His life story could be the premise for the next “Rudy”, but if Danial Nava has anything to say about it, the ending hasn’t been written yet.

Daniel Nava has faced countless bumps in the road that has led him to wearing the home uniform of the Boston Red Sox and roaming the outfield at Fenway Park. From the beginning, it’s been an uphill battle.

He couldn’t crack the Santa Clara University baseball team, and instead served as their equipment manager. After leaving SCU due to tuition costs, he walked on to a junior college baseball team and eventually opened the eyes at SCU, who offered him a scholarship to return for his senior year. Despite tearing up the West Coast Conference, Nava went undrafted when he graduated. He opted to try out for the Chico Outlaws of the Golden Baseball League, and initially failed the make the team. It wasn’t until a year later that the Outlaws brought Nava on board and he went on to become to number one independent prospect in the country after hitting .371 while slugging 12 homers in 72 games. ESPNBoston.com has a great interview with Nava from April, where the outfielder expands on the trials and tribulations of ending up in the Red Sox organization.

The Boston Red Sox purchased Nava’s contract from the Golden Baseball League for a whopping $1($1,499 to follow when he stayed with the organization beyond spring training) in 2007, so it’s safe to say the Red Sox didn’t even heavily invest in their newly acquired talent. In his first season of affiliated baseball, Nava hit .341 with 10 homers in just 86 games with the Single A Lancaster JetHawks.

Last year, the 26 year old outfielder hit .352 between the Single A Salem Red Sox and the Double A Portland Sea Dogs. During the season, Nava earned more walks(43) than strikeouts(33), a feat he accomplished with the 2007 Chico Outlaws as well.

Five days ago, on June 12th, Nava made his major league debut due to a series of injuries to the Red Sox outfield. While their options appeared limited, Daniel Nava no doubt earned his trip to big leagues.

In 54 games with the Pawtucket Red Sox, Nava hit .294 with 8 home runs and 13 doubles, leading the team in both categories. In 273 career minor league games, Daniel Nava hit .342 with 35 home runs and had an on base percentage of .434 to go along with a slugging percentage of .545. Any time a minor leaguer is called upon to fill the void of an every day player, the expectations of the player are low. Mainly, the fill in is expected to keep the seat warm until the injured can return. Nava filled that void nicely and in dramatic fashion.

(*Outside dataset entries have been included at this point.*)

import Literature.MathematicalPhysics.QuantumFieldTheory.Balaban1983to89.Beta.RemainderStepAdapterHolo

/-!
# Spine/NE5/StepObjectLocal — the Z-LOCAL form of the D4 ↔ NE5 junction object: per-polymer data regions, the restriction property
# by antitonicity (cell `pub-balaban-gaps`, YM blitz Y1, track G2, seat `ne5` gen 3; follower of `StepObjectFromActivities` p343082)

Row D4's owner (an4 gen 86, first-refusal word [AN4-G86-W23] on p343082, remark R1) records that Bałaban's analyticity domains
𝔘ᶜ_{k+1}(Z, α₀, α₁) of [II] p. 15 are Z-LOCAL, whereas `Spine/NE5/StepObjectFromActivities.stepObjectOfActivities` uses ONE data region
`V` for every localization domain.  This leaf supplies the Z-local object, over the same two landed interfaces and with nothing else:
* `stepObjectOfActivitiesLocal Φ dat act V hV : StepObjectD4 d N` — configurations `Φ`, data map `dat : Φ → Op × Hist` (the (T3)-map),
  NE5-type activities `act : Op × Hist → 𝐃 → ℂ`, and a family of data regions `V : 𝐃 → Set (Op × Hist)` ANTITONE along inclusion of
  footprints (`hV : Z ⊆ X → V X ⊆ V Z` — a larger domain carries more constraints); `sp2 X := dat ⁻¹' (V X)` and the restriction property
  `hsp` IS `hV` ([II] p. 15 *"we can restrict them, as analytic functions, to the above subspace"*);
* `lemma3OnH_of_activities_local` — (2.38) owed PER POLYMER on `V Z` only ⟹ `Lemma3OnH c ℓ`;
* `mem_sp2_local_of_mapsTo` (`hemb`) and `differentiableOn_H_of_activities_local` — per-polymer holomorphy of `act · Z` on `V Z` + a seam at
  `X` whose data image is holomorphic on the α₂-ball INTO `V X` + `Z ⊆ X` ⟹ `DifferentiableOn ℂ (v ↦ H Z (s v)) (ball 0 α₂)`, in the exact
  shape `∀ X Z, Z.1 ⊆ X.1 → …` consumed by an4's `toPolLeavesTFac190H_ofActivities`.

HONEST FRAMING.  Bookkeeping by composition; `act`, `dat`, `V`, the seams and every bound are HYPOTHESES; nothing of Bałaban's is constructed or
asserted; NE5 NOT PRINTED ∕ NOT PROVED, (D4) NOT discharged, NODE O instance 0∕1; 0∕12 NE5 leaves on Bałaban's objects.  Rung (B)+1 on a FIXED
finite T⁴ — NOT continuum by itself, NOT infinite volume, NOT mass gap, NOT Clay.  Spine PROVED 0∕9.  HONEST DEPENDENCY: continuum YM on T⁴ ⇐
BetaPertH ∧ nine spine estimates; BetaPertH ⇐ (D1) ∧ (D4) ∧ CAP+tail.  0 sorry; one DATA def (an instance of an4's structure `StepObjectD4`).
-/

noncomputable section

namespace Summit.QuantumFields.BalabanUV.T4Continuum.Spine.NE5

open Set Metric
open Literature.MathematicalPhysics.QuantumFieldTheory.Balaban1983to89
open Literature.MathematicalPhysics.QuantumFieldTheory.Balaban1983to89.TreeLengthTorus (TPt TDom tsys torusTreeLen)
open Literature.MathematicalPhysics.QuantumFieldTheory.Balaban1983to89.Beta.RemainderStepAdapterHolo (StepObjectD4)

/-! ## §1 The Z-LOCAL object (row D4 owner's remark R1 on p343082): per-polymer data regions, restriction property by antitonicity -/

section Local

variable {d N : ℕ} [NeZero N]
variable {Op Hist : Type*}

/-- **THE D4 STEP OBJECT WITH Z-LOCAL ANALYTICITY DOMAINS.**  As `stepObjectOfActivities`, but the data region may depend on the localization
domain: `sp2 X := dat ⁻¹' (V X)` for a family `V` ANTITONE along inclusion of footprints (`Z ⊆ X → V X ⊆ V Z` — more constraints on a larger
domain, [II] p. 15 *"we can restrict them, as analytic functions, to the above subspace"*), which is exactly the restriction property `hsp`.
Bałaban's 𝔘ᶜ_{k+1}(X, α₀, α₁) is of this Z-local kind (row D4 owner an4, remark R1 on p343082).  DATA. [cite: Balaban1988RG2Cluster, p.15] -/
def stepObjectOfActivitiesLocal (Φ : Type) (dat : Φ → Op × Hist) (act : Op × Hist → TDom d N → ℂ)
    (V : TDom d N → Set (Op × Hist)) (hV : ∀ X Z : TDom d N, Z.1 ⊆ X.1 → V X ⊆ V Z) : StepObjectD4 d N where
  Φ := Φ
  sp2 := fun X => dat ⁻¹' V X
  H := fun Z φ => act (dat φ) Z
  hsp := fun X Z _ hZX hφ => hV X Z hZX hφ

variable {Φ : Type} {dat : Φ → Op × Hist} {act : Op × Hist → TDom d N → ℂ} {V : TDom d N → Set (Op × Hist)}
  {hV : ∀ X Z : TDom d N, Z.1 ⊆ X.1 → V X ⊆ V Z}

/-- The Z-local object's activities are NE5's activities at the data of the configuration. [folklore] -/
@[simp] theorem stepObjectOfActivitiesLocal_H (Z : TDom d N) (φ : Φ) :
    (stepObjectOfActivitiesLocal Φ dat act V hV).H Z φ = act (dat φ) Z := rfl

/-- **(2.38) PER POLYMER IS `Lemma3OnH` for the Z-local object**: the majorant for `act · Z` is needed only on the polymer's own region `V Z`.
[cite: Balaban1988RG2Cluster, (2.38) p.20] -/
theorem lemma3OnH_of_activities_local {c : B13.Consts} {ℓ : ℝ}
    (hmaj : ∀ Z : TDom d N, ∀ z ∈ V Z,
      ‖act z Z‖ ≤ c.C3act * c.ε₁ * Real.exp (-((1 - 8 * c.δ) * ℓ * c.κ * torusTreeLen Z.1))) :
    (stepObjectOfActivitiesLocal Φ dat act V hV).Lemma3OnH c ℓ :=
  fun Z φ hφ => hmaj Z (dat φ) hφ

variable {Wn : Type*} [NormedAddCommGroup Wn]

/-- The seam at `X` lands in the Z-local object's analyticity domain at `X` (row D4's `hemb`). [folklore] -/
theorem mem_sp2_local_of_mapsTo {X : TDom d N} {s : Wn → Φ} {α₂ : ℝ} (hmaps : MapsTo (fun v => dat (s v)) (ball 0 α₂) (V X)) :
    ∀ v ∈ ball (0 : Wn) α₂, s v ∈ (stepObjectOfActivitiesLocal Φ dat act V hV).sp2 X :=
  fun _ hv => hmaps hv

variable [NormedAddCommGroup Op] [NormedSpace ℂ Op] [NormedAddCommGroup Hist] [NormedSpace ℂ Hist] [NormedSpace ℂ Wn]

/-- **The activity-holomorphy leaf for the Z-local object**: per-polymer holomorphy of `act · Z` on `V Z`, a seam at `X` whose data image is
holomorphic on the α₂-ball and stays in `V X`, and `Z ⊆ X` (so `V X ⊆ V Z`) give `DifferentiableOn ℂ (v ↦ H Z (s v)) (ball 0 α₂)` — the exact
shape `∀ n X Z, Z.1 ⊆ X.1 → …` of `toPolLeavesTFac190H_ofActivities`. [cite: Balaban1988RG2Cluster, p.15; Balaban1987RG1, (4.4) p.281] -/
theorem differentiableOn_H_of_activities_local (hhol : ∀ Z : TDom d N, DifferentiableOn ℂ (fun z : Op × Hist => act z Z) (V Z))
    {X : TDom d N} {s : Wn → Φ} {α₂ : ℝ} (hs : DifferentiableOn ℂ (fun v => dat (s v)) (ball 0 α₂))
    (hmaps : MapsTo (fun v => dat (s v)) (ball 0 α₂) (V X)) {Z : TDom d N} (hZX : Z.1 ⊆ X.1) :
    DifferentiableOn ℂ (fun v => (stepObjectOfActivitiesLocal Φ dat act V hV).H Z (s v)) (ball 0 α₂) :=
  ((hhol Z).mono (hV X Z hZX)).comp hs hmaps

end Local

end Summit.QuantumFields.BalabanUV.T4Continuum.Spine.NE5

For Red Sox fans that may have been sleeping under a rock for the last week, Daniel Nava became just the fourth player in major league history to connect for a grand slam on the first pitch of their career. Coincidentally the player Nava was called up to replace, Jeremy Hermida, was the second player in history to do the same thing! He is the 10th Red Sox to hit a home run in his first at bat, and the second this season following Darnell McDonald’s home run on April 20th of this year.

NESN.com, ESPN.com and many other media outlets have written about Nava’s grand beginning to an MLB career, and if the newest fan favorite’s past is any indication, he’s just getting started.